DATA LISTING —
/-- Membership in the cap. [folklore] -/
@[simp] theorem mem_capBall {ρ : ℝ} {y : E3} : y ∈ capBall ρ ↔ ‖y‖ < ρ := mem_ball_zero_iff

/-- The coercion of the cap to a set is the ball. [folklore] -/
@[simp] theorem coe_capBall (ρ : ℝ) : ((capBall ρ : Opens E3) : Set E3) = ball (0 : E3) ρ := rfl

/-- The cap is σ-compact (an open subset of `ℝ³`). [folklore] -/
instance (ρ : ℝ) : SigmaCompactSpace (capBall ρ) := by
  haveI : LocallyCompactSpace (capBall ρ) := (capBall ρ).2.locallyCompactSpace
  infer_instance

namespace AFEnd

variable {X : Type} [TopologicalSpace X] [ChartedSpace E3 X] (e : AFEnd X) {R' : ℝ}

/-! ### The gluing map: the inverted coordinate of the end -/

/-- Points of a far region lie in the end. [folklore] -/
theorem mem_U_of_mem_far {q : X} (hq : q ∈ e.far R') : q ∈ e.U := by
  obtain ⟨hU, -⟩ := e.mem_far_iff_coord.1 hq
  exact hU

/-- Points of the far region `far R'` have coordinate norm `> R'`. [folklore] -/
theorem lt_norm_coord_of_mem_far {q : X} (hq : q ∈ e.far R') : R' < ‖e.coord q‖ := by
  obtain ⟨-, h⟩ := e.mem_far_iff_coord.1 hq
  exact h

/-- A point of the end with coordinate norm `> R'` lies in `far R'`. [folklore] -/
theorem mem_far_of_lt_norm_coord {q : X} (hq : q ∈ e.U) (h : R' < ‖e.coord q‖) : q ∈ e.far R' :=
  e.mem_far_iff_coord.2 ⟨hq, h⟩

/-- Points of the closed far set `chart⁻¹{N ≤ |x|}` have coordinate norm `≥ N`. [folklore] -/
theorem le_norm_coord_of_mem_image {N : ℝ} {q : X}
    (hq : q ∈ ((↑) : e.U → X) '' (e.chart ⁻¹' {x | N ≤ ‖(x : E3)‖})) : N ≤ ‖e.coord q‖ := by
  obtain ⟨u, hu, rfl⟩ := hq
  rw [e.coord_of_mem u.2]
  exact hu

/-- A point of the end with coordinate norm `≥ N` lies in the closed far set `chart⁻¹{N ≤ |x|}`.
[folklore] -/
theorem mem_image_of_le_norm_coord {N : ℝ} {q : X} (hq : q ∈ e.U) (h : N ≤ ‖e.coord q‖) :
    q ∈ ((↑) : e.U → X) '' (e.chart ⁻¹' {x | N ≤ ‖(x : E3)‖}) := by
  refine ⟨⟨q, hq⟩, ?_, rfl⟩
  show N ≤ ‖(e.chart ⟨q, hq⟩ : E3)‖
  rwa [← e.coord_of_mem hq]

/-- `R' > 0` when `R' ≥ R`. [folklore] -/
theorem capRadius_pos (hR' : e.R ≤ R') : 0 < R' := e.R_pos.trans_le hR'

/-- The coordinate does not vanish on a far region `far R'`, `R' ≥ R`. [folklore] -/
theorem coord_ne_zero_of_mem_far (hR' : e.R ≤ R') {q : X} (hq : q ∈ e.far R') : e.coord q ≠ 0 := by
  intro h0
  have h := e.lt_norm_coord_of_mem_far hq
  rw [h0, norm_zero] at h
  exact lt_irrefl _ (h.trans (e.capRadius_pos hR'))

TASK TO COMPLETE —
Please give again the lines above between the line holding "of the end -/" and the line holding "rw [h0, norm_zero] at h", inclusive, exactly as they are and with nothing added.

YOUR SOLUTION —
/-! ### The gluing map: the inverted coordinate of the end -/

/-- Points of a far region lie in the end. [folklore] -/
theorem mem_U_of_mem_far {q : X} (hq : q ∈ e.far R') : q ∈ e.U := by
  obtain ⟨hU, -⟩ := e.mem_far_iff_coord.1 hq
  exact hU

/-- Points of the far region `far R'` have coordinate norm `> R'`. [folklore] -/
theorem lt_norm_coord_of_mem_far {q : X} (hq : q ∈ e.far R') : R' < ‖e.coord q‖ := by
  obtain ⟨-, h⟩ := e.mem_far_iff_coord.1 hq
  exact h

/-- A point of the end with coordinate norm `> R'` lies in `far R'`. [folklore] -/
theorem mem_far_of_lt_norm_coord {q : X} (hq : q ∈ e.U) (h : R' < ‖e.coord q‖) : q ∈ e.far R' :=
  e.mem_far_iff_coord.2 ⟨hq, h⟩

/-- Points of the closed far set `chart⁻¹{N ≤ |x|}` have coordinate norm `≥ N`. [folklore] -/
theorem le_norm_coord_of_mem_image {N : ℝ} {q : X}
    (hq : q ∈ ((↑) : e.U → X) '' (e.chart ⁻¹' {x | N ≤ ‖(x : E3)‖})) : N ≤ ‖e.coord q‖ := by
  obtain ⟨u, hu, rfl⟩ := hq
  rw [e.coord_of_mem u.2]
  exact hu

/-- A point of the end with coordinate norm `≥ N` lies in the closed far set `chart⁻¹{N ≤ |x|}`.
[folklore] -/
theorem mem_image_of_le_norm_coord {N : ℝ} {q : X} (hq : q ∈ e.U) (h : N ≤ ‖e.coord q‖) :
    q ∈ ((↑) : e.U → X) '' (e.chart ⁻¹' {x | N ≤ ‖(x : E3)‖}) := by
  refine ⟨⟨q, hq⟩, ?_, rfl⟩
  show N ≤ ‖(e.chart ⟨q, hq⟩ : E3)‖
  rwa [← e.coord_of_mem hq]

/-- `R' > 0` when `R' ≥ R`. [folklore] -/
theorem capRadius_pos (hR' : e.R ≤ R') : 0 < R' := e.R_pos.trans_le hR'

/-- The coordinate does not vanish on a far region `far R'`, `R' ≥ R`. [folklore] -/
theorem coord_ne_zero_of_mem_far (hR' : e.R ≤ R') {q : X} (hq : q ∈ e.far R') : e.coord q ≠ 0 := by
  intro h0
  have h := e.lt_norm_coord_of_mem_far hq
  rw [h0, norm_zero] at h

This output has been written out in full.